set_option maxHeartbeats 1600000 in
/-- **`x‴` of the LIA reference: window bound `H` and window Lipschitz constant `H′`** (module docstring). [folklore] -/
theorem IsLiaReference.thirdDeriv_window_bounds (hx : IsLiaReference Γ Rb p t γ α s₀ x) (ht : ∀ k, ‖t k‖ = 1) (j : Fin N)
    {τ R d Xm κw Cφ D₂ : ℝ} (hd : 0 < d) (hXm : 0 ≤ Xm) (hκw : 0 ≤ κw) (hD₂ : 0 ≤ D₂)
    (hCφ : ∀ r : ℝ, |deriv Real.smoothTransition r| ≤ Cφ)
    (hD₂lip : ∀ a b : ℝ, |deriv Real.smoothTransition a - deriv Real.smoothTransition b| ≤ D₂ * |a - b|)
    (hℓ : 0 < Rb * Real.sqrt (Γ * Real.log Γ))
    (hXw : ∀ r, |r - τ| ≤ R → ‖x j r‖ ≤ Xm) (hκww : ∀ r, |r - τ| ≤ R → ‖deriv (deriv (x j)) r‖ ≤ κw)
    (hfar : ∀ r, |r - τ| ≤ R → ∀ k, k ≠ j →
      d ^ 2 ≤ ‖x j r - waistPt Γ p t s₀ k‖ ^ 2 - (inner ℝ (x j r - waistPt Γ p t s₀ k) (t k)) ^ 2)
    {a b : ℝ} (ha : |a - τ| ≤ R) (hb : |b - τ| ≤ R) :
    let ℓ := Rb * Real.sqrt (Γ * Real.log Γ)
    let bβ := |(liaCoeff Γ γ j)⁻¹|
    let A₁ := Cφ * (2 * Xm / ℓ ^ 2)
    let Λ := D₂ * (2 * Xm / ℓ ^ 2) ^ 2 + Cφ * (2 * (1 + Xm * κw) / ℓ ^ 2)
    let Q := 1 / 2 + |α|
    let M := (∑ k ∈ Finset.univ.erase j, |Γ * γ k / (4 * Real.pi)| * (2 / d)) + Q * Xm
    let L := (∑ k ∈ Finset.univ.erase j, |Γ * γ k / (4 * Real.pi)| * (6 / (d / 2) ^ 2)) + Q
    let L₂ := (∑ k ∈ Finset.univ.erase j, |Γ * γ k / (4 * Real.pi)| * (28 / d ^ 3 + 6 * κw / d ^ 2)) + Q * κw
    let H := bβ * (A₁ * M + L + κw * M)
    let Z : ℝ → EuclideanSpace ℝ (Fin 3) := fun r =>
      ((liaCoeff Γ γ j)⁻¹ * (deriv Real.smoothTransition (1 - (‖x j r‖ ^ 2 / ℓ ^ 2 + 1 - 2 * (3 / 2 : ℝ))) *
            (-(2 * ⟪x j r, deriv (x j) r⟫_ℝ / ℓ ^ 2)))) • cross (deriv (x j) r) (ambientField Γ p t γ α s₀ j (x j r)) +
        ((liaCoeff Γ γ j)⁻¹ * refCutoff ℓ (x j r)) •
          (cross (deriv (x j) r) (fderiv ℝ (ambientField Γ p t γ α s₀ j) (x j r) (deriv (x j) r)) +
            cross (deriv (deriv (x j)) r) (ambientField Γ p t γ α s₀ j (x j r)))
    ‖Z a‖ ≤ H ∧ ‖Z a - Z b‖ ≤ bβ * (Λ * M + 2 * A₁ * (κw * M + L) + (2 * κw * L + L₂ + H * M)) * |a - b| := by
  intro ℓ bβ A₁ Λ Q M L L₂ H Z
  obtain ⟨hC2, hunit, -, -, hode⟩ := hx j
  set W := ambientField Γ p t γ α s₀ j with hW
  set c : Fin N → ℝ := fun k => Γ * γ k / (4 * Real.pi) with hc
  have hCφ0 : 0 ≤ Cφ := (abs_nonneg _).trans (hCφ 0)
  have hQ0 : 0 ≤ Q := by positivity
  have hℓ2 : 0 < ℓ ^ 2 := by positivity
  have hA₁0 : 0 ≤ A₁ := by positivity
  have hBd0 : 0 ≤ ∑ k ∈ Finset.univ.erase j, |Γ * γ k / (4 * Real.pi)| * (2 / d) := Finset.sum_nonneg fun k _ => by positivity
  have hM0 : 0 ≤ M := by positivity
  have hL0 : 0 ≤ L := by
    have : 0 ≤ ∑ k ∈ Finset.univ.erase j, |Γ * γ k / (4 * Real.pi)| * (6 / (d / 2) ^ 2) := Finset.sum_nonneg fun k _ => by positivity
    positivity
  have hΛ0 : 0 ≤ Λ := by positivity
  -- the segment lies in the window
  have hR0 : 0 ≤ R := (abs_nonneg _).trans ha
  have hseg : ∀ r ∈ uIcc a b, |r - τ| ≤ R := by
    intro r hr
    rcases mem_uIcc.1 hr with ⟨h1, h2⟩ | ⟨h1, h2⟩ <;> [skip; skip] <;>
    · rw [abs_le] at ha hb ⊢; constructor <;> linarith [ha.1, ha.2, hb.1, hb.2]
  -- basic differentiability along the curve
  have hp : ∀ r, HasDerivAt (x j) (deriv (x j) r) r := fun r => ((hC2.differentiable (by norm_num)) r).hasDerivAt
  have hT : ∀ r, HasDerivAt (deriv (x j)) (deriv (deriv (x j)) r) r := fun r =>
    (((contDiff_one_deriv hC2).differentiable one_ne_zero) r).hasDerivAt
  have hWd : Differentiable ℝ W := (contDiff_ambientField Γ p t γ α s₀ ht j (n := 1)).differentiable one_ne_zero
  -- factor bounds at window points
  have hWM : ∀ r, |r - τ| ≤ R → ‖W (x j r)‖ ≤ M := fun r hr =>
    (norm_ambientField_le Γ p t γ α s₀ ht j (x j r) hd (hfar r hr)).trans (by
      show _ ≤ (∑ k ∈ Finset.univ.erase j, |Γ * γ k / (4 * Real.pi)| * (2 / d)) + (1 / 2 + |α|) * Xm
      have := hXw r hr; gcongr)
  have hDW : ∀ r, |r - τ| ≤ R → ‖fderiv ℝ W (x j r)‖ ≤ L := fun r hr => norm_fderiv_ambientField_le Γ p t γ α s₀ ht j hd (hfar r hr)
  have hW1 : ∀ r, |r - τ| ≤ R → ‖fderiv ℝ W (x j r) (deriv (x j) r)‖ ≤ L := fun r hr => by
    have h := (fderiv ℝ W (x j r)).le_opNorm (deriv (x j) r)
    rw [hunit r, mul_one] at h
    exact h.trans (hDW r hr)
  have hφ01 : ∀ r, |refCutoff ℓ (x j r)| ≤ 1 := fun r => by
    have h := refCutoff_mem_Icc ℓ (x j r); rw [abs_of_nonneg h.1]; exact h.2
  -- the cutoff derivative φ₁(r) and its bound A₁
  have hφ₁b : ∀ r, |r - τ| ≤ R → |deriv Real.smoothTransition (1 - (‖x j r‖ ^ 2 / ℓ ^ 2 + 1 - 2 * (3 / 2 : ℝ))) *
      (-(2 * ⟪x j r, deriv (x j) r⟫_ℝ / ℓ ^ 2))| ≤ A₁ := by
    intro r hr
    rw [abs_mul, abs_neg, abs_div, abs_of_pos hℓ2, abs_mul, abs_two]
    have hin : |⟪x j r, deriv (x j) r⟫_ℝ| ≤ ‖x j r‖ := by
      have := abs_real_inner_le_norm (x j r) (deriv (x j) r); rwa [hunit r, mul_one] at this
    have h1 := hCφ (1 - (‖x j r‖ ^ 2 / ℓ ^ 2 + 1 - 2 * (3 / 2 : ℝ)))
    have h2 : 2 * |⟪x j r, deriv (x j) r⟫_ℝ| / ℓ ^ 2 ≤ 2 * Xm / ℓ ^ 2 :=
      div_le_div_of_nonneg_right (by linarith [hin, hXw r hr]) hℓ2.le
    show _ ≤ Cφ * (2 * Xm / ℓ ^ 2)
    exact mul_le_mul h1 h2 (by positivity) hCφ0
  -- ‖Z r‖ ≤ H on the window
  have hZH : ∀ r, |r - τ| ≤ R → ‖Z r‖ ≤ H := by
    intro r hr
    have h := hx.norm_thirdDeriv_le j r hCφ hℓ.ne'
    refine h.trans ?_
    show bβ * _ ≤ bβ * (A₁ * M + L + κw * M)
    refine mul_le_mul_of_nonneg_left ?_ (abs_nonneg _)
    have i1 : Cφ * (2 * ‖x j r‖ / ℓ ^ 2) * ‖W (x j r)‖ ≤ A₁ * M := by
      have : Cφ * (2 * ‖x j r‖ / ℓ ^ 2) ≤ A₁ := by
        show _ ≤ Cφ * (2 * Xm / ℓ ^ 2)
        exact mul_le_mul_of_nonneg_left (div_le_div_of_nonneg_right (by linarith [hXw r hr]) hℓ2.le) hCφ0
      exact mul_le_mul this (hWM r hr) (norm_nonneg _) hA₁0
    have i2 := hW1 r hr
    have i3 : ‖deriv (deriv (x j)) r‖ * ‖W (x j r)‖ ≤ κw * M := mul_le_mul (hκww r hr) (hWM r hr) (norm_nonneg _) hκw
    linarith
  refine ⟨hZH a ha, ?_⟩
  -- Lipschitz bounds of the factors on [[a, b]]
  set δ := |a - b| with hδ
  have hδ0 : 0 ≤ δ := abs_nonneg _
  -- (T) tangent
  have hTd : ‖deriv (x j) a - deriv (x j) b‖ ≤ κw * δ :=
    norm_deriv_sub_deriv_le_on hC2 (τ := b) (σ := a) fun r hr => hκww r (hseg r (uIcc_comm a b ▸ hr))
  -- (K) curvature vector: derivative Z, bound H
  have hKd : ‖deriv (deriv (x j)) a - deriv (deriv (x j)) b‖ ≤ H * δ :=
    norm_sub_le_of_hasDerivAt_bound (f' := Z) (fun r _ => hx.hasDerivAt_deriv_deriv_global ht j r) fun r hr => hZH r (hseg r hr)
  -- (W) ambient field along the curve
  have hxab : ‖x j a - x j b‖ ≤ δ := by
    have hdd : Differentiable ℝ (x j) := hC2.differentiable (by norm_num)
    have h := Convex.norm_image_sub_le_of_norm_deriv_le (f := x j) (C := 1) (s := Set.univ) (fun y _ => hdd y)
      (fun y _ => (hunit y).le) convex_univ (Set.mem_univ b) (Set.mem_univ a)
    rwa [one_mul, Real.norm_eq_abs] at h
  have hWdiff : ‖W (x j a) - W (x j b)‖ ≤ L * δ := by
    have h := norm_ambientField_sub_le Γ p t γ α s₀ ht j hd (hfar a ha) (hfar b hb)
    refine h.trans ?_
    have hcoef : (∑ k ∈ Finset.univ.erase j, |Γ*γ k/(4*Real.pi)| * (6 / d ^ 2)) + (1/2 + |α|) ≤ L := by
      show _ ≤ (∑ k ∈ Finset.univ.erase j, |Γ * γ k / (4 * Real.pi)| * (6 / (d / 2) ^ 2)) + Q
      refine add_le_add (Finset.sum_le_sum fun k _ => mul_le_mul_of_nonneg_left ?_ (abs_nonneg _)) le_rfl
      rw [div_le_div_iff₀ (by positivity) (by positivity)]; nlinarith [hd]
    exact mul_le_mul hcoef hxab (norm_nonneg _) hL0
  -- (W₁) DW·x′ along the curve: closed form, derivative, bound L₂
  have hW1d : ‖fderiv ℝ W (x j a) (deriv (x j) a) - fderiv ℝ W (x j b) (deriv (x j) b)‖ ≤ L₂ * δ := by
    have hfun : ∀ r, fderiv ℝ W (x j r) (deriv (x j) r) =
        (∑ k ∈ Finset.univ.erase j, (Γ * γ k / (4 * Real.pi)) •
          ((-(2 * (2 * ⟪x j r - waistPt Γ p t s₀ k, deriv (x j) r⟫_ℝ - 2 * ⟪x j r - waistPt Γ p t s₀ k, t k⟫_ℝ * ⟪deriv (x j) r, t k⟫_ℝ)) /
                (‖x j r - waistPt Γ p t s₀ k‖ ^ 2 - ⟪x j r - waistPt Γ p t s₀ k, t k⟫_ℝ ^ 2 +
                  Real.exp (-(1+Real.eulerMascheroniConstant-Real.log 2)) * (1:ℝ)) ^ 2) • cross (t k) (x j r - waistPt Γ p t s₀ k) +
            (2 / (‖x j r - waistPt Γ p t s₀ k‖ ^ 2 - ⟪x j r - waistPt Γ p t s₀ k, t k⟫_ℝ ^ 2 +
                Real.exp (-(1+Real.eulerMascheroniConstant-Real.log 2)) * (1:ℝ))) • cross (t k) (deriv (x j) r))) +
          ((1/2:ℝ) • deriv (x j) r - α • cross (EuclideanSpace.single 2 1) (deriv (x j) r)) := fun r =>
      fderiv_ambientField_apply_eq_pathDeriv Γ p t γ α s₀ ht j (hp r)
    have heq := funext hfun
    refine norm_sub_le_of_deriv_bound (f := fun r' => fderiv ℝ W (x j r') (deriv (x j) r')) (fun r _ => ?_) (fun r hr => ?_)
    · rw [heq]; exact (hasDerivAt_ambientPathDeriv Γ p t γ α s₀ ht j (hp r) (hT r)).differentiableAt
    · rw [heq, (hasDerivAt_ambientPathDeriv Γ p t γ α s₀ ht j (hp r) (hT r)).deriv]
      exact norm_ambientPathSecondDeriv_le Γ p t γ α s₀ ht j hd (hunit r).le (hκww r (hseg r hr)) (hfar r (hseg r hr))
  -- (a₀) the cutoff along the curve
  have ha₀d : |refCutoff ℓ (x j a) - refCutoff ℓ (x j b)| ≤ A₁ * δ :=
    abs_sub_le_of_hasDerivAt_bound (fun r _ => by
      have h := hasDerivAt_switchWeight_comp (ℓ := ℓ) (s := (3/2:ℝ)) (hp r)
      exact h) fun r hr => hφ₁b r (hseg r hr)
  -- (a₁) the cutoff derivative φ₁ = χ′(g)·g′
  set g : ℝ → ℝ := fun r => 1 - (‖x j r‖ ^ 2 / ℓ ^ 2 + 1 - 2 * (3 / 2 : ℝ)) with hg
  set g' : ℝ → ℝ := fun r => -(2 * ⟪x j r, deriv (x j) r⟫_ℝ / ℓ ^ 2) with hg'
  have hgd : ∀ r, HasDerivAt g (g' r) r := fun r => by
    have h1 : HasDerivAt (fun r' => ‖x j r'‖ ^ 2) (2 * ⟪x j r, deriv (x j) r⟫_ℝ) r := (hp r).norm_sq
    have h2 := (((h1.div_const (ℓ ^ 2)).add_const 1).sub_const (2 * (3/2:ℝ))).const_sub 1
    simpa [hg, hg'] using h2
  have hg'b : ∀ r, |r - τ| ≤ R → |g' r| ≤ 2 * Xm / ℓ ^ 2 := fun r hr => by
    simp only [hg', abs_neg, abs_div, abs_of_pos hℓ2, abs_mul, abs_two]
    have hin : |⟪x j r, deriv (x j) r⟫_ℝ| ≤ ‖x j r‖ := by
      have := abs_real_inner_le_norm (x j r) (deriv (x j) r); rwa [hunit r, mul_one] at this
    exact div_le_div_of_nonneg_right (by linarith [hXw r hr]) hℓ2.le
  have hg'd : ∀ r, HasDerivAt g' (-(2 * (⟪deriv (x j) r, deriv (x j) r⟫_ℝ + ⟪x j r, deriv (deriv (x j)) r⟫_ℝ) / ℓ ^ 2)) r := fun r => by
    have h := ((hp r).inner ℝ (hT r))
    have h2 := ((h.const_mul 2).div_const (ℓ ^ 2)).neg
    refine (h2.congr_of_eventuallyEq (Eventually.of_forall fun r' => by simp [hg'])).congr_deriv ?_
    rw [real_inner_comm]; ring
  have hg''b : ∀ r, |r - τ| ≤ R → |-(2 * (⟪deriv (x j) r, deriv (x j) r⟫_ℝ + ⟪x j r, deriv (deriv (x j)) r⟫_ℝ) / ℓ ^ 2)| ≤
      2 * (1 + Xm * κw) / ℓ ^ 2 := fun r hr => by
    rw [abs_neg, abs_div, abs_of_pos hℓ2, abs_mul, abs_two]
    refine div_le_div_of_nonneg_right (mul_le_mul_of_nonneg_left ?_ (by norm_num)) hℓ2.le
    have h1 : ⟪deriv (x j) r, deriv (x j) r⟫_ℝ = 1 := by rw [real_inner_self_eq_norm_sq, hunit r, one_pow]
    have h2 : |⟪x j r, deriv (deriv (x j)) r⟫_ℝ| ≤ Xm * κw :=
      (abs_real_inner_le_norm _ _).trans (mul_le_mul (hXw r hr) (hκww r hr) (norm_nonneg _) hXm)
    rw [h1]
    calc |1 + ⟪x j r, deriv (deriv (x j)) r⟫_ℝ| ≤ |(1:ℝ)| + |⟪x j r, deriv (deriv (x j)) r⟫_ℝ| := abs_add_le _ _
      _ ≤ 1 + Xm * κw := by rw [abs_one]; linarith
  have hgδ : |g a - g b| ≤ 2 * Xm / ℓ ^ 2 * δ := abs_sub_le_of_hasDerivAt_bound (fun r _ => hgd r) fun r hr => hg'b r (hseg r hr)
  have hg'δ : |g' a - g' b| ≤ 2 * (1 + Xm * κw) / ℓ ^ 2 * δ :=
    abs_sub_le_of_hasDerivAt_bound (fun r _ => hg'd r) fun r hr => hg''b r (hseg r hr)
  have ha₁d : |deriv Real.smoothTransition (g a) * g' a - deriv Real.smoothTransition (g b) * g' b| ≤ Λ * δ := by
    have hs : deriv Real.smoothTransition (g a) * g' a - deriv Real.smoothTransition (g b) * g' b =
        (deriv Real.smoothTransition (g a) - deriv Real.smoothTransition (g b)) * g' a + deriv Real.smoothTransition (g b) * (g' a - g' b) := by ring
    rw [hs]
    have i1 : |(deriv Real.smoothTransition (g a) - deriv Real.smoothTransition (g b)) * g' a| ≤ D₂ * (2 * Xm / ℓ ^ 2 * δ) * (2 * Xm / ℓ ^ 2) := by
      rw [abs_mul]
      exact mul_le_mul ((hD₂lip _ _).trans (mul_le_mul_of_nonneg_left hgδ hD₂)) (hg'b a ha) (abs_nonneg _) (by positivity)
    have i2 : |deriv Real.smoothTransition (g b) * (g' a - g' b)| ≤ Cφ * (2 * (1 + Xm * κw) / ℓ ^ 2 * δ) := by
      rw [abs_mul]; exact mul_le_mul (hCφ _) hg'δ (abs_nonneg _) hCφ0
    calc _ ≤ |(deriv Real.smoothTransition (g a) - deriv Real.smoothTransition (g b)) * g' a| + |deriv Real.smoothTransition (g b) * (g' a - g' b)| :=
          abs_add_le _ _
      _ ≤ D₂ * (2 * Xm / ℓ ^ 2 * δ) * (2 * Xm / ℓ ^ 2) + Cφ * (2 * (1 + Xm * κw) / ℓ ^ 2 * δ) := add_le_add i1 i2
      _ = Λ * δ := by show _ = (D₂ * (2 * Xm / ℓ ^ 2) ^ 2 + Cφ * (2 * (1 + Xm * κw) / ℓ ^ 2)) * δ; ring
  -- assemble with the form lemma
  have hmain := norm_thirdDerivForm_sub_le (b := (liaCoeff Γ γ j)⁻¹) hA₁0 hΛ0 hκw ((norm_nonneg _).trans (hZH a ha)) hM0 hL0 hδ0
    (a₁p := deriv Real.smoothTransition (g a) * g' a) (a₁q := deriv Real.smoothTransition (g b) * g' b)
    (a₀p := refCutoff ℓ (x j a)) (a₀q := refCutoff ℓ (x j b))
    (Tp := deriv (x j) a) (Tq := deriv (x j) b) (Kp := deriv (deriv (x j)) a) (Kq := deriv (deriv (x j)) b)
    (Wp := W (x j a)) (Wq := W (x j b)) (W1p := fderiv ℝ W (x j a) (deriv (x j) a)) (W1q := fderiv ℝ W (x j b) (deriv (x j) b))
    (hφ₁b b hb) ha₁d (hφ01 b) ha₀d (hunit a).le (hunit b).le hTd (hκww a ha) (hκww b hb) hKd (hWM a ha) hWdiff (hW1 a ha) hW1d
  exact hmain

---

**What to do:**
Retype only this portion of the data above: the line containing "(hXw : ∀ r, |r", the line containing "let ℓ := Rb * Real.sqrt (Γ * Real.log Γ)", and all lines between them, exactly.

**Problem solution:**
    (hXw : ∀ r, |r - τ| ≤ R → ‖x j r‖ ≤ Xm) (hκww : ∀ r, |r - τ| ≤ R → ‖deriv (deriv (x j)) r‖ ≤ κw)
    (hfar : ∀ r, |r - τ| ≤ R → ∀ k, k ≠ j →
      d ^ 2 ≤ ‖x j r - waistPt Γ p t s₀ k‖ ^ 2 - (inner ℝ (x j r - waistPt Γ p t s₀ k) (t k)) ^ 2)
    {a b : ℝ} (ha : |a - τ| ≤ R) (hb : |b - τ| ≤ R) :
    let ℓ := Rb * Real.sqrt (Γ * Real.log Γ)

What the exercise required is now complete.